Meta-Informationen
Gericht: Regionalgericht Bern-Mittelland
Urteilsdatum: 09.11.2023
Kanton: BE
Verfahrensart: ordentlich
Geschlecht: männlich
Nationalität: unbekannt
Deliktsscore übrige Delikte: 2
Vorbestraft: Ja
Einschlägig vorbestraft: Nein

Hauptdelikt: einfache Körperverletzung (Art. 123 StGB)
Tatmittel: Messer/Stich-/Schnittwerkzeug (auch Glas/Flasche)
Vorsatzform: Eventualvorsatz
Mehrfache Begehung: Nein
Anzahl Opfer: 1
Täter-Opfer-Beziehung: flüchtig bekannt
Verletzungsfolge: leichte Verletzung
Angegriffenes Körperteil: Extremitäten (Arme/Beine)
Substanzeinfluss: unbekannt/keine Angabe
Deliktssumme:

Qualifikationsgründe:
  • Waffe/gefährlicher Gegenstand
Besonderheiten:
  • Keine
Sanktion

Hauptsanktion: Freiheitsstrafe

Dauer: 9 Monate

Vollzug: unbedingt

Kurzsachverhalt

Bei einer gewaltsamen Auseinandersetzung zwischen zwei rivalisierenden Männergruppen zog ein Beteiligter eine Krücke gegen den mit einem Messer drohenden Beschuldigten, worauf dieser dem wegrennenden Geschädigten das Messer aus 5-10 Metern Distanz nachwarf und ihn damit über der linken Kniekehle traf (ca. 1,5 cm lange Stichverletzung); rund 1,5 Jahre zuvor hatte der Beschuldigte bereits bei einer anderen Auseinandersetzung einen Geschädigten unvermittelt mit der Faust ins Gesicht geschlagen, während weitere Beteiligte auf ein am Boden liegendes Opfer eintraten.

Zusammenfassung

In zwei separaten Vorfällen wurde der Beschuldigte wegen Angriffs schuldig gesprochen: Am 18.12.2020 näherte er sich einem Geschädigten, bedrohte ihn und schlug ihm nach kurzer Auseinandersetzung unvermittelt mit der Faust ins Gesicht, während im Rahmen derselben Situation weitere Beteiligte einen zweiten, am Boden liegenden Geschädigten mehrfach gegen den Kopf traten. Am 02.07.2022 kam es zu einer gewaltsamen Auseinandersetzung zwischen zwei Männergruppen: Der Beschuldigte trat von hinten gegen das Bein eines weggehenden Geschädigten und nahm ein Messer hervor, das er drohend gegen seinen Bauch hielt; als ein anderer Beteiligter eine Krücke gegen ihn einsetzte, rannte der fliehende E. davon, woraufhin der Beschuldigte ihm das Messer aus 5 bis 10 Metern Distanz nachwarf. Das Messer traf E. über der linken Kniekehle und verursachte eine rund 1,5 cm lange Stichverletzung. Das Regionalgericht Bern-Mittelland sprach den Beschuldigten am 09.11.2023 des Angriffs (zweifach), der einfachen Körperverletzung mit gefährlichem Gegenstand, der Beschimpfung sowie diverser Übertretungen (geringfügiger Diebstahl, Schwarzfahren, Betäubungsmittelkonsum) schuldig und verurteilte ihn unter Einbezug einer widerrufenen bedingten Jugendstrafe zu einer Gesamtstrafe von 9 Monaten Freiheitsstrafe unbedingt sowie zu einer Geldstrafe von 40 Tagessätzen.
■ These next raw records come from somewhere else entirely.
import Literature.MathematicalPhysics.QuantumManyBody.BoseGasFreeDirichletBEC
import Literature.MathematicalPhysics.QuantumManyBody.LiebYngvasonPoincare

/-!
# Crux `BoundaryTransferWeak` (stmt-AtomisticToContinuum-0827, routes `BECInsertionCorrector` /
# `BECPeriodicReduction`), line `Sketch` (coupled-bath-relocation): stub `stub_freeDirichletGap`

**S1 — the sharp free Dirichlet bound.** For every `C¹` bosonic Dirichlet trial state `Ψ` of
`N` particles in the box `Λ_L = (0,L)³`, `⟨Ψ, -ΔΨ⟩ = energy 0 Ψ ≥ 3N(π/L)²` (the free Dirichlet
ground-state energy, `3π²/L²` per particle [LSSY2005, Ch. 2 (2.3)]). This is the calibration
input of the free class `v = 0` of the line (it feeds the identification of the free ground state,
stub S2b), and a reusable library inequality; the one-dimensional, one-line, one-axis and one-body
forms are exposed as public theorems.

Proof.
* `dirichlet_sq_mul_intervalIntegral_norm_sq_le` — the sharp Dirichlet Poincaré inequality on an
  interval, `(π/L)² ∫₀ᴸ ‖w‖² ≤ ∫₀ᴸ ‖w'‖²` for `w ∈ C¹` with `w(0) = w(L) = 0`: the quarter-period
  bound `Poincare.quarter_period_sq_mul_integral_le` (Riccati multiplier `-(π/L) cot`, file
  `LiebYngvasonPoincare.lean`) on each half `[0, L/2]`, `[L/2, L]`;
  `dirichlet_lintegral_norm_sq_le` — its `ℝ≥0∞` form on the whole line for `w` vanishing off
  `(0, L)`.
* `dirichlet_lintegral_line_le` — along a coordinate line `t ↦ x₀ + t e_k` of `ℝ³` (chain rule);
  `lintegral_eq_lintegral_lintegral_insertNth` — Tonelli along the measure-preserving split
  `ℝ³ ≃ ℝ × ℝ²` at coordinate `k` (`MeasurableEquiv.toLp`, `MeasurableEquiv.piFinSuccAbove`);
  `dirichlet_lintegral_axis_le` — `(π/L)² ∫ |f|² ≤ ∫ |∂_k f|²` for `f ∈ C¹(ℝ³)` vanishing off
  `Λ_L`; summed over the three axes: `dirichlet_lintegral_box_le`,
  `3(π/L)² ∫ |f|² ≤ ∫ |∇f|²`.
* `stub_freeDirichletGap` — Bose symmetry `T(Ψ) = N ∫ |∇₀Ψ|²`
  (`lintegral_kineticDensity_eq_mul`), slicing along the first particle
  (`lintegral_partialGradSq_zero_eq`, `lintegral_lintegral_vecCons`) and the one-body bound on
  each slice `x ↦ Ψ(x, Y)`, which is `C¹` and vanishes off `Λ_L`; `∫ |Ψ|² = 1`.

## References

* [LSSY2005] E. H. Lieb, R. Seiringer, J. P. Solovej, J. Yngvason, *The Mathematics of the Bose
  Gas and its Condensation*, Oberwolfach Seminars 34, Birkhäuser 2005: Ch. 2, (2.3) ("the kinetic
  energy of a single particle in the ground state in the box is `3π²/ℓ²`").
-/

noncomputable section

namespace Summit.AtomisticToContinuum.BoseEinsteinCondensation.CoupledBaths

open Literature.MathematicalPhysics.QuantumManyBody.BoseGas MeasureTheory
open scoped ENNReal NNReal

/-! ### One dimension: the sharp Dirichlet Poincaré inequality on an interval -/

section OneDim

variable {E : Type*} [NormedAddCommGroup E] [InnerProductSpace ℝ E]

/-- **Sharp Dirichlet Poincaré inequality on an interval.** For `w ∈ C¹(ℝ; E)` with
`w(0) = w(L) = 0`, `(π/L)² ∫₀ᴸ ‖w‖² ≤ ∫₀ᴸ ‖w'‖²` (the first Dirichlet eigenvalue `π²/L²` of
`-d²/dt²` on `(0, L)`): the quarter-period bound (Riccati multiplier) on each half `[0, L/2]`,
`[L/2, L]`. [folklore] -/
theorem dirichlet_sq_mul_intervalIntegral_norm_sq_le {L : ℝ} (hL : 0 < L) {w : ℝ → E}
    (hw : ContDiff ℝ 1 w) (h0 : w 0 = 0) (hwL : w L = 0) :
    (Real.pi / L) ^ 2 * ∫ t in (0 : ℝ)..L, ‖w t‖ ^ 2 ≤ ∫ t in (0 : ℝ)..L, ‖deriv w t‖ ^ 2 := by
  have h1 := Poincare.quarter_period_sq_mul_integral_le (half_pos hL) hw (Or.inl h0)
  have h2 := Poincare.quarter_period_sq_mul_integral_le (by linarith : L / 2 < L) hw (Or.inr hwL)
  have e1 : Real.pi / (2 * (L / 2 - 0)) = Real.pi / L := by
    congr 1; ring
  have e2 : Real.pi / (2 * (L - L / 2)) = Real.pi / L := by
    congr 1; ring
  rw [e1] at h1
  rw [e2] at h2
  have hc1 : ∀ a b, IntervalIntegrable (fun t => ‖w t‖ ^ 2) volume a b := fun a b =>
    (hw.continuous.norm.pow 2).intervalIntegrable a b
  have hc2 : ∀ a b, IntervalIntegrable (fun t => ‖deriv w t‖ ^ 2) volume a b := fun a b =>
    (hw.continuous_deriv_one.norm.pow 2).intervalIntegrable a b
  rw [← intervalIntegral.integral_add_adjacent_intervals (hc1 0 (L / 2)) (hc1 (L / 2) L),
    ← intervalIntegral.integral_add_adjacent_intervals (hc2 0 (L / 2)) (hc2 (L / 2) L), mul_add]
  exact add_le_add h1 h2

/-- **Sharp Dirichlet Poincaré inequality on an interval, `ℝ≥0∞` form on the line.** For
`w ∈ C¹(ℝ; E)` vanishing off `(0, L)`, `(π/L)² ∫_ℝ ‖w‖² ≤ ∫_ℝ ‖w'‖²` as lower Lebesgue
integrals. [folklore] -/
theorem dirichlet_lintegral_norm_sq_le {L : ℝ} (hL : 0 < L) {w : ℝ → E} (hw : ContDiff ℝ 1 w)
    (hsupp : ∀ t ∉ Set.Ioo 0 L, w t = 0) :
    ENNReal.ofReal ((Real.pi / L) ^ 2) * ∫⁻ t, (‖w t‖₊ : ℝ≥0∞) ^ 2 ≤
      ∫⁻ t, (‖deriv w t‖₊ : ℝ≥0∞) ^ 2 := by
  have h0 : w 0 = 0 := hsupp 0 fun h => lt_irrefl _ h.1
  have hwL : w L = 0 := hsupp L fun h => lt_irrefl _ h.2
  have key := dirichlet_sq_mul_intervalIntegral_norm_sq_le hL hw h0 hwL
  -- the left-hand side lives on `(0, L]`
  have hsub : Function.support (fun t => (‖w t‖₊ : ℝ≥0∞) ^ 2) ⊆ Set.Ioc 0 L := by
    intro t ht
    by_contra htc
    exact ht (by simp [hsupp t fun h => htc ⟨h.1, h.2.le⟩])
  have hi1 : IntegrableOn (fun t => ‖w t‖ ^ 2) (Set.Ioc 0 L) :=
    (hw.continuous.norm.pow 2).integrableOn_Ioc
  have hi2 : IntegrableOn (fun t => ‖deriv w t‖ ^ 2) (Set.Ioc 0 L) :=
    (hw.continuous_deriv_one.norm.pow 2).integrableOn_Ioc
  have hA : ∫⁻ t, (‖w t‖₊ : ℝ≥0∞) ^ 2 = ENNReal.ofReal (∫ t in (0 : ℝ)..L, ‖w t‖ ^ 2) := by
    rw [← setLIntegral_eq_of_support_subset hsub, intervalIntegral.integral_of_le hL.le,
      ofReal_integral_eq_lintegral_ofReal hi1 (ae_of_all _ fun t => by positivity)]
    exact lintegral_congr fun t => (Poincare.ofReal_norm_sq _).symm
  have hB : ENNReal.ofReal (∫ t in (0 : ℝ)..L, ‖deriv w t‖ ^ 2) ≤
      ∫⁻ t, (‖deriv w t‖₊ : ℝ≥0∞) ^ 2 := by
    rw [intervalIntegral.integral_of_le hL.le,
      ofReal_integral_eq_lintegral_ofReal hi2 (ae_of_all _ fun t => by positivity)]
    calc ∫⁻ t in Set.Ioc 0 L, ENNReal.ofReal (‖deriv w t‖ ^ 2)
        = ∫⁻ t in Set.Ioc 0 L, (‖deriv w t‖₊ : ℝ≥0∞) ^ 2 :=
          lintegral_congr fun t => Poincare.ofReal_norm_sq _
      _ ≤ _ := setLIntegral_le_lintegral _ _
  calc ENNReal.ofReal ((Real.pi / L) ^ 2) * ∫⁻ t, (‖w t‖₊ : ℝ≥0∞) ^ 2
      = ENNReal.ofReal ((Real.pi / L) ^ 2 * ∫ t in (0 : ℝ)..L, ‖w t‖ ^ 2) := by
        rw [hA, ENNReal.ofReal_mul (sq_nonneg _)]
    _ ≤ ENNReal.ofReal (∫ t in (0 : ℝ)..L, ‖deriv w t‖ ^ 2) := ENNReal.ofReal_le_ofReal key
    _ ≤ _ := hB

end OneDim

/-! ### One body: coordinate lines, axes, and the box `Λ_L ⊂ ℝ³` -/

section OneBody

variable {L : ℝ}

/-- **Dirichlet Poincaré along a coordinate line.** For `f ∈ C¹(ℝ³; ℂ)` vanishing off the open
box `Λ_L` and the line `t ↦ x₀ + t e_k` with `(x₀)_k = 0`:
`(π/L)² ∫ |f(x₀ + t e_k)|² dt ≤ ∫ |∂_k f(x₀ + t e_k)|² dt` (chain rule and the interval
inequality: `t ↦ f(x₀ + t e_k)` is `C¹` and vanishes off `(0, L)`). [folklore] -/
theorem dirichlet_lintegral_line_le (hL : 0 < L) {f : Space → ℂ} (hf : ContDiff ℝ 1 f)
    (hsupp : ∀ x ∉ box L, f x = 0) (k : Fin 3) (x₀ : Space) (hx₀ : x₀ k = 0) :
    ENNReal.ofReal ((Real.pi / L) ^ 2) *
        ∫⁻ t : ℝ, (‖f (x₀ + t • EuclideanSpace.single k (1 : ℝ))‖₊ : ℝ≥0∞) ^ 2 ≤
      ∫⁻ t : ℝ, (‖fderiv ℝ f (x₀ + t • EuclideanSpace.single k (1 : ℝ))
        (EuclideanSpace.single k (1 : ℝ))‖₊ : ℝ≥0∞) ^ 2 := by
  set v : Space := EuclideanSpace.single k (1 : ℝ) with hv
  set w : ℝ → ℂ := fun t => f (x₀ + t • v) with hw_def
  have hw : ContDiff ℝ 1 w := hf.comp (contDiff_const.add (contDiff_id.smul contDiff_const))
  have hderiv : ∀ t, deriv w t = fderiv ℝ f (x₀ + t • v) v := by
    intro t
    have hc : HasDerivAt (fun t : ℝ => x₀ + t • v) v t := by
      simpa using ((hasDerivAt_id t).smul_const v).const_add x₀
    exact ((hf.differentiable one_ne_zero _).hasFDerivAt.comp_hasDerivAt t hc).deriv
  have hws : ∀ t ∉ Set.Ioo 0 L, w t = 0 := by
    intro t ht
    refine hsupp _ fun hx => ht ?_
    simpa [hv, hx₀] using hx k
  have h := dirichlet_lintegral_norm_sq_le hL hw hws
  simp only [hderiv] at h
  exact h

/-- **The coordinate line through a split point**: inserting `t` at coordinate `k` of `ℝ³` is the
point with `0` inserted, translated by `t e_k`. [folklore] -/
theorem toLp_insertNth_eq_add_smul (k : Fin 3) (t : ℝ) (y : Fin 2 → ℝ) :
    (WithLp.toLp 2 (k.insertNth t y) : Space) =
      WithLp.toLp 2 (k.insertNth (0 : ℝ) y) + t • EuclideanSpace.single k (1 : ℝ) := by
  ext j
  rcases Fin.eq_self_or_eq_succAbove k j with rfl | ⟨j, rfl⟩
  · simp
  · simp [Fin.succAbove_ne]

/-- **Slicing `ℝ³` along a coordinate axis** (Tonelli along the measure-preserving split
`ℝ³ ≃ ℝ × ℝ²`, `x ↦ (x_k, (x_j)_{j ≠ k})`, i.e. `MeasurableEquiv.toLp` followed by
`MeasurableEquiv.piFinSuccAbove`): `∫_{ℝ³} G = ∫_{ℝ²} (∫_ℝ G(y with t inserted at k) dt) dy` for
measurable `G ≥ 0`. [folklore] -/
theorem lintegral_eq_lintegral_lintegral_insertNth (k : Fin 3) {G : Space → ℝ≥0∞}
    (hG : Measurable G) :
    ∫⁻ x, G x = ∫⁻ y : Fin 2 → ℝ, ∫⁻ t : ℝ, G (WithLp.toLp 2 (k.insertNth t y)) := by
  set e : Space ≃ᵐ ℝ × (Fin 2 → ℝ) :=
    (MeasurableEquiv.toLp 2 (Fin 3 → ℝ)).symm.trans
      (MeasurableEquiv.piFinSuccAbove (fun _ : Fin 3 => ℝ) k) with he
  have hmp : MeasurePreserving e volume (volume.prod volume) :=
    (EuclideanSpace.volume_preserving_symm_measurableEquiv_toLp (Fin 3)).trans
      (volume_preserving_piFinSuccAbove (fun _ => ℝ) k)
  have hsymm : ∀ (t : ℝ) (y : Fin 2 → ℝ), e.symm (t, y) = WithLp.toLp 2 (k.insertNth t y) :=
    fun t y => rfl
  calc ∫⁻ x, G x = ∫⁻ p, G (e.symm p) ∂(volume.prod volume) :=
        (hmp.symm.lintegral_comp_emb e.symm.measurableEmbedding G).symm
    _ = ∫⁻ y, ∫⁻ t, G (e.symm (t, y)) :=
        lintegral_prod_symm _ (hG.comp e.symm.measurable).aemeasurable
    _ = _ := by simp only [hsymm]

/-- **Dirichlet Poincaré in one coordinate direction of the box.** For `f ∈ C¹(ℝ³; ℂ)` vanishing
off `Λ_L` and each axis `k`: `(π/L)² ∫ |f|² ≤ ∫ |∂_k f|²` (the line inequality on every line
parallel to `e_k`, integrated over the transverse coordinates). [folklore] -/
theorem dirichlet_lintegral_axis_le (hL : 0 < L) {f : Space → ℂ} (hf : ContDiff ℝ 1 f)
    (hsupp : ∀ x ∉ box L, f x = 0) (k : Fin 3) :
    ENNReal.ofReal ((Real.pi / L) ^ 2) * ∫⁻ x, (‖f x‖₊ : ℝ≥0∞) ^ 2 ≤
      ∫⁻ x, (‖fderiv ℝ f x (EuclideanSpace.single k (1 : ℝ))‖₊ : ℝ≥0∞) ^ 2 := by
  have hG₁ : Measurable fun x => (‖f x‖₊ : ℝ≥0∞) ^ 2 :=
    hf.continuous.measurable.nnnorm.coe_nnreal_ennreal.pow_const 2
  have hG₂ : Measurable fun x =>
      (‖fderiv ℝ f x (EuclideanSpace.single k (1 : ℝ))‖₊ : ℝ≥0∞) ^ 2 :=
    (measurable_fderiv_apply_const ℝ f _).nnnorm.coe_nnreal_ennreal.pow_const 2
  have key : ∀ y : Fin 2 → ℝ,
      ENNReal.ofReal ((Real.pi / L) ^ 2) *
          ∫⁻ t : ℝ, (‖f (WithLp.toLp 2 (k.insertNth t y))‖₊ : ℝ≥0∞) ^ 2 ≤
        ∫⁻ t : ℝ, (‖fderiv ℝ f (WithLp.toLp 2 (k.insertNth t y))
          (EuclideanSpace.single k (1 : ℝ))‖₊ : ℝ≥0∞) ^ 2 := by
    intro y
    have h := dirichlet_lintegral_line_le hL hf hsupp k (WithLp.toLp 2 (k.insertNth (0 : ℝ) y))
      (by simp)
    simp only [← toLp_insertNth_eq_add_smul] at h
    exact h
  rw [lintegral_eq_lintegral_lintegral_insertNth k hG₁,
    lintegral_eq_lintegral_lintegral_insertNth k hG₂,
    ← lintegral_const_mul' _ _ ENNReal.ofReal_ne_top]
  exact lintegral_mono key

/-- **Sharp Dirichlet Poincaré inequality of the box `Λ_L = (0,L)³`** (the one-particle free
Dirichlet ground-state energy `3π²/L²`): for `f ∈ C¹(ℝ³; ℂ)` vanishing off `Λ_L`,
`3(π/L)² ∫ |f|² ≤ ∫ |∇f|²` (sum of the three axis inequalities). [folklore] -/
theorem dirichlet_lintegral_box_le (hL : 0 < L) {f : Space → ℂ} (hf : ContDiff ℝ 1 f)
    (hsupp : ∀ x ∉ box L, f x = 0) :
    ENNReal.ofReal (3 * (Real.pi / L) ^ 2) * ∫⁻ x, (‖f x‖₊ : ℝ≥0∞) ^ 2 ≤ ∫⁻ x, gradSqC f x := by
  have h3 : ENNReal.ofReal (3 * (Real.pi / L) ^ 2) =
      ∑ _k : Fin 3, ENNReal.ofReal ((Real.pi / L) ^ 2) := by
    rw [Finset.sum_const, Finset.card_univ, Fintype.card_fin, nsmul_eq_mul,
      ENNReal.ofReal_mul (by norm_num), ENNReal.ofReal_ofNat, Nat.cast_ofNat]
  have hmeas : ∀ k : Fin 3, Measurable fun x =>
      (‖fderiv ℝ f x (EuclideanSpace.single k (1 : ℝ))‖₊ : ℝ≥0∞) ^ 2 := fun k =>
    (measurable_fderiv_apply_const ℝ f _).nnnorm.coe_nnreal_ennreal.pow_const 2
  rw [h3, Finset.sum_mul]
  calc ∑ k : Fin 3, ENNReal.ofReal ((Real.pi / L) ^ 2) * ∫⁻ x, (‖f x‖₊ : ℝ≥0∞) ^ 2
      ≤ ∑ k : Fin 3, ∫⁻ x, (‖fderiv ℝ f x (EuclideanSpace.single k (1 : ℝ))‖₊ : ℝ≥0∞) ^ 2 :=
        Finset.sum_le_sum fun k _ => dirichlet_lintegral_axis_le hL hf hsupp k
    _ = ∫⁻ x, gradSqC f x := by
        simp only [gradSqC]
        exact (lintegral_finsetSum _ fun k _ => hmeas k).symm

end OneBody

/-! ### The `N`-body bound -/

/-- **Registered stub `stub_freeDirichletGap`** (S1 of line `Sketch`, crux
stmt-AtomisticToContinuum-0827): **the sharp free Dirichlet bound** — for every `C¹` bosonic
Dirichlet trial state `Ψ` of `N` particles in `Λ_L = (0,L)³`, `L > 0`,
`energy 0 Ψ = ⟨Ψ, -ΔΨ⟩ ≥ 3N(π/L)²`. Bose symmetry moves all the kinetic energy to the first
particle (`T = N ∫ |∇₀Ψ|²`), whose slices `x ↦ Ψ(x, Y)` are `C¹`, vanish off `Λ_L` and obey the
one-body bound `dirichlet_lintegral_box_le`; `∫ dY ∫ dx |Ψ(x, Y)|² = 1`. [folklore] -/
theorem stub_freeDirichletGap :
    ∀ (N : ℕ) (L : ℝ), 0 < L → ∀ Ψ : TrialState N L,
      ENNReal.ofReal (3 * N * (Real.pi / L) ^ 2) ≤ energy 0 Ψ := by
  intro N L hL Ψ
  cases N with
  | zero => simp
  | succ n =>
    have hcont : Continuous Ψ.ψ := Ψ.contDiff.continuous
    have hdiff : Differentiable ℝ Ψ.ψ := Ψ.contDiff.differentiable one_ne_zero
    -- `T = N ∫ |∇₀Ψ|² = N ∫ dY ∫ dx |∇(x ↦ Ψ(x,Y))|²`
    have hT : energy 0 Ψ = (n + 1 : ℝ≥0∞) *
        ∫⁻ Y : Config n, ∫⁻ x, gradSqC (fun y => Ψ.ψ (Matrix.vecCons y Y)) x := by
      rw [← lintegral_partialGradSq_zero_eq hdiff, ← lintegral_kineticDensity_eq_mul hdiff Ψ.symm,
        energy]
      simp
    -- the one-body bound on each slice
    have hslice : ∀ Y : Config n,
        ENNReal.ofReal (3 * (Real.pi / L) ^ 2) *
            ∫⁻ x, (‖Ψ.ψ (Matrix.vecCons x Y)‖₊ : ℝ≥0∞) ^ 2 ≤
          ∫⁻ x, gradSqC (fun y => Ψ.ψ (Matrix.vecCons y Y)) x := fun Y =>
      dirichlet_lintegral_box_le hL (contDiff_vecCons_slice Ψ.contDiff Y) fun x hx =>
        Ψ.eq_zero _ fun h => hx (by simpa using h 0)
    have hint := lintegral_mono (μ := (volume : Measure (Config n))) hslice
    -- `∫ dY ∫ dx |Ψ(x,Y)|² = 1`
    have hone : ∫⁻ Y : Config n, ENNReal.ofReal (3 * (Real.pi / L) ^ 2) *
          ∫⁻ x, (‖Ψ.ψ (Matrix.vecCons x Y)‖₊ : ℝ≥0∞) ^ 2 =
        ENNReal.ofReal (3 * (Real.pi / L) ^ 2) := by
      have hF : Measurable fun X : Config (n + 1) => (‖Ψ.ψ X‖₊ : ℝ≥0∞) ^ 2 :=
        measurable_normSq hcont
      have hsw : AEMeasurable (Function.uncurry fun (Y : Config n) (x : Space) =>
          (‖Ψ.ψ (Matrix.vecCons x Y)‖₊ : ℝ≥0∞) ^ 2) (volume.prod volume) :=
        ((hF.comp measurable_vecCons).comp measurable_swap).aemeasurable
      rw [lintegral_const_mul' _ _ ENNReal.ofReal_ne_top, lintegral_lintegral_swap hsw,
        lintegral_lintegral_vecCons hF, Ψ.norm_eq, mul_one]
    rw [hone] at hint
    -- multiply by `N = n + 1`
    have hN : ENNReal.ofReal (3 * ((n + 1 : ℕ) : ℝ) * (Real.pi / L) ^ 2) =
        (n + 1 : ℝ≥0∞) * ENNReal.ofReal (3 * (Real.pi / L) ^ 2) := by
      rw [show (3 : ℝ) * ((n + 1 : ℕ) : ℝ) * (Real.pi / L) ^ 2 =
          ((n + 1 : ℕ) : ℝ) * (3 * (Real.pi / L) ^ 2) by ring,
        ENNReal.ofReal_mul (Nat.cast_nonneg _), ENNReal.ofReal_natCast]
      push_cast
      rfl
    rw [hN, hT]
    gcongr

end Summit.AtomisticToContinuum.BoseEinsteinCondensation.CoupledBaths

end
Der Beschuldigte legte Berufung ein, beschränkte diese jedoch ausdrücklich auf die Strafzumessung und den Widerruf; sämtliche Schuldsprüche blieben unangefochten und wurden rechtskräftig. Das Obergericht des Kantons Bern hiess die Berufung am 29.05.2024 teilweise gut: Es sah vom Widerruf der mit Urteil der Jugendanwaltschaft Bern-Mittelland vom 09.04.2019 ausgesprochenen bedingten Geldstrafe ab und verurteilte den Beschuldigten zwar ebenfalls zu einer Freiheitsstrafe von 9 Monaten, schob deren Vollzug jedoch bedingt auf bei einer Probezeit von 5 Jahren unter Anordnung von Bewährungshilfe für die gesamte Dauer der Probezeit.